Für den Fall, dass der Transport durch den mittleren Unternehmer (B) erfolgt und nicht aufklärbar ist, wann der letzte Abnehmer (C) die Verfügungsmacht an der Ware erlangt hat, greift die Vermutungsregelung des § 3 Abs. 6 Satz 6 Umsatzsteuergesetz (UStG). Danach gilt die erste Lieferung (A an B) grundsätzlich als die bewegte Lieferung. Die gesetzliche Vermutung gilt laut dem XI. Senat auch dann, wenn der Transport durch den letzten Abnehmer (C) erfolgt und nicht aufklärbar ist, wann diesem die Verfügungsmacht verschafft wurde.

Anmerkungen

Die praktischen Folgen aus den beiden Urteilen sind gravierend. Die Steuerfreiheit der zweiten Lieferung wurde in der Praxis häufig dadurch herbeigeführt, dass der Transport durch den letzten Abnehmer erfolgt ist. Diese Handhabung dürfte nach Auffassung des XI. Senats hinfällig sein. Die bisherige Verwaltungsauffassung gilt zwar vorerst weiter. Allerdings wird hier sicherlich demnächst eine entsprechende Anpassung notwendig werden. Auch gilt es zu berücksichtigen, dass Gerichte an diese nicht gebunden sind; dies trägt zu einer erheblichen Rechtsunsicherheit bei.

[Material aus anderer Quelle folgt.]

import Summits.CriticalPhenomena.PercolationContinuityZ3.Theorems.PercNearOneGluingNoHeavyPcintBSMRZ5QSCert
import HarnessLib

/-!
# PCINT lane, PHASE 12 (site plane method for `d = 5`, reach-4 pieces (two-turn family), long horizon): kernel check 11/24 of the site certificate inequalities for `ℤ^5` at the cell `0.2476`

Cell `prim-pcint`, seat `prim-pcint-4` (gen 0); memo `run/shared/lean/prim/pcint/T-FIBRE-ROUTE.md` §PHASE 12.
Instance `Z5QS`: `d = 5 = 3 + 2` (`k = 3` time axes, the transverse plane), SITE percolation, 337 two-turn reach-4 pieces
(`BSMR.pc4`), 9-point law `A/DA = [3, 10, 32, 90, 730, 90, 32, 10, 3]/1000`, horizon `N = 1000` in `20` chunks of `50` (window half-width `220`),
coefficient tables exact below `M` and flat beyond (…PcintBSMRCoefFlat), Fourier tail (cut-off data, `θ₀ = 1/2`, `q₀ = 333`)
`T = 163016495/10^12`, cell `p = 2476/10^4`. One `decide +kernel` per
representative (kernel memory), bit-mask site functional `BSMR.certFastMS`.
-/

namespace Summit.CriticalPhenomena.PercolationContinuityZ3.Theorems.Pcint.BSMR.Z5QS

open Summit.CriticalPhenomena.PercolationContinuityZ3.Theorems.Pcint.BSMR Summit.CriticalPhenomena.PercolationContinuityZ3.Theorems.Pcint.BSMX Summit.CriticalPhenomena.PercolationContinuityZ3.Theorems.Pcint.BSM

set_option maxHeartbeats 0 in
set_option maxRecDepth 65536 in
/-- The site certificate inequality at `![5, 1]` (cell `0.2476`, site `ℤ^5`). -/
theorem hrep_11a : ∀ y ∈ [(![5, 1] : Fin 2 → ℤ)], certFastMS RS 3 10000 2476 9 V0t V1t (tr2 y) (shOfV (tr2 y)) ≤ Φn y * (2476 ^ 9 * 3 * 840000000 ^ 2 * (1000000000000 * 1)) := by
  decide +kernel

set_option maxHeartbeats 0 in
set_option maxRecDepth 65536 in
/-- The site certificate inequality at `![5, 0]` (cell `0.2476`, site `ℤ^5`). -/
theorem hrep_11b : ∀ y ∈ [(![5, 0] : Fin 2 → ℤ)], certFastMS RS 3 10000 2476 9 V0t V1t (tr2 y) (shOfV (tr2 y)) ≤ Φn y * (2476 ^ 9 * 3 * 840000000 ^ 2 * (1000000000000 * 1)) := by
  decide +kernel

/-- The site certificate inequalities on the offsets `((reps8.drop 28).take 2)` (cell `0.2476`). -/
theorem hrep_11 : ∀ y ∈ ((reps8.drop 28).take 2), certFastMS RS 3 10000 2476 9 V0t V1t (tr2 y) (shOfV (tr2 y)) ≤ Φn y * (2476 ^ 9 * 3 * 840000000 ^ 2 * (1000000000000 * 1)) := by
  intro y hy
  have hl : ((reps8.drop 28).take 2) = [(![5, 1] : Fin 2 → ℤ), (![5, 0] : Fin 2 → ℤ)] := by decide +kernel
  rw [hl] at hy
  simp only [List.mem_cons, List.not_mem_nil, or_false] at hy
  rcases hy with rfl | rfl
  · exact hrep_11a _ (List.mem_singleton.2 rfl)
  · exact hrep_11b _ (List.mem_singleton.2 rfl)

end Summit.CriticalPhenomena.PercolationContinuityZ3.Theorems.Pcint.BSMR.Z5QS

Das Hauptkriterium zur Ermittlung der warenbewegten Lieferung sollte künftig die Verschaffung der Verfügungsmacht an den letzten Abnehmer darstellen, also die Verschaffung von Substanz, Wert und Ertrag. Insbesondere der Umstand, dass der BFH eine umfassende Würdigung aller Umstände des Einzelfalls fordert, sollte die Praxis auf die Probe stellen. Denn nach Einschätzung des BFH soll dabei auch relevant sein, was die Parteien vertraglich vereinbart und später tatsächlich gelebt haben. So ist es bei der Prüfung eines möglichen Vertrauensschutzes – nach Auffassung des BFH – ein Indiz, wenn alle Beteiligten fremde Dritte sind und übereinstimmend eine der Lieferungen als warenbewegt behandeln. Nicht zuletzt deshalb sollten Unternehmer bereits heute ihre Verträge und andere Dokumentationen überprüfen und gegebenenfalls unter Berücksichtigung der jüngsten Rechtsprechung anpassen.